**Supplied data:**
import Summits.QuantumFields.YangMills.Theorems.BalabanUVNodesN15SiteScalarLayerDressedSized
import Summits.QuantumFields.YangMills.Theorems.BalabanUVNodesN15FullPropagatorExactSiteSocketWordsF
import HarnessLib

/-!
# Route «BalabanUVNodes», cluster K4 «SpineRates» — node N15 = NE2: THE SITE LAYER WITH THE BACKGROUND LIVE IN THE TwoGrid ENTRY CURRENCY, XVIII — PART XI AT SIZE WITH THE
# AVERAGING SPECIES LIVE: the sized site socket's three letters and `NE2PlusSite` (size LIVE, smallness `M·α₀ ≤ a₀` as printed) from a scalar-site species' three diagonal letters
# AND an averaging species' six block-local letters, all READ AT SIZE — the `U ≡ 1` layer THE massless scalar site propagator; the bridge the sized `Live` families (parts XII∕XV)
# need to carry the averaging perturbation of (3.58)

Cell `pub-ymgap`, WIDTH SEAT `pub-ymgap-dag-n15-w1` (generation 3; director-ym №197 ∕ HUMAN RULING D-0149; chair R455 (A) ∕ R461; plan g83 `W-SEAT-START-LIST.md` v11 §n15).
`bears_on: R4∕N15 · K3⁷ SpineGivenEndpointR13SepCoPH (stmt-QuantumFields-20544)`.  Filed `--kind proof --supports stmt-QuantumFields-20544 --as helper` — COUNT-NEUTRAL.  THEOREMS ONLY
(0 `def`, 0 `sorry`).  Imports BY NAME, nothing in the tree modified: this seat's part XI `…N15SiteScalarLayerDressedSized` (`ne2PlusSite_sSiteExOn_of_sizedLetters`; through it parts
VII∕VIII `kingScalarLayer_massless_letters`, dag-n15-c S4 `hasMaj_dressedOp` ∕ `_sub` ∕ `hasMaj_idef_dressedOp`, `bgConst`) and part VI `…N15FullPropagatorExactSiteSocketWordsF`
(`sitePert365F`, `hasMaj_sitePert365F`, `hasMaj_sitePert365F_sub`).

WHY.  Part XI read part IX at size (the sized families' letters are `c₃₅·M·α₀`, smallness `M·α₀ ≤ a₁`) with the averaging species DROPPED; part XIII put the averaging species in
with UNSIZED letters — consumable only at `M_sz ≡ 1`, where an `NE2PlusSite` conclusion is trivially inhabited as typed (ref-F FLAG-VACUITY-A1; the plan's cure is the sized road).
THIS FILE is the missing corner: part XI's sized bridge WITH part VI's averaging words, so that a size-live (`PairedFamilyGuard.Live`) family can carry the (3.58) averaging
perturbation with a CONCRETE species (part XVII §2's sized letters feed `hF` here; sequel).

CONTENTS.  §1 ★★★ `siteLettersF_of_sizedSpeciesLetters` (part XI §2's proof with part VI's words; threshold `a₁ ∧ a₂ ∧ (2βKc_r + 1)⁻¹`, the species' size `r₀s ≤ r₀a₂` inside the
`(1 + r)` factors); §2 ★★★ `ne2PlusSite_sSiteExOn_of_sizedSpeciesLettersF` (part XI §1's sized socket ∘ §1).

HONEST FRAMING.  Count-neutral, species-independent BRIDGE; no new estimate; BOTH species are BINDERS here (part XVII inhabits the averaging one at FILE 40's family, parts XII∕XV's
`v1SiteSpecies_letters` the first-order one); the propagator, its dressing and the perturbed matrix `Q′G′²Q′*` are the genuine ∕ model-exact objects of parts VII–IX.  NOT [B9] Thm 3.2 at
a general (3.35)-regular `U` (NE2⁺ NOT PRINTED as an η-rate); Node 00's [B9] layers of record are residual — **N15 is NOT discharged** (typed 28∕28 · discharged 5∕27 of record
unchanged); K3⁷ OPEN, its N15 pin untouched; one finite four-torus programme at fixed `ε` — NOT ℝ⁴, NOT infinite volume, NOT OS, NOT a mass gap, NOT Clay; R4 closes the conditional
finite-𝕋⁴ rung `BalabanLadder.UV` only.  Restate-immune.
-/

set_option autoImplicit false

**Directions for this task:**
The word "proof" appears on some lines of the data above; count those lines and return only the number.

**Written solution:**
2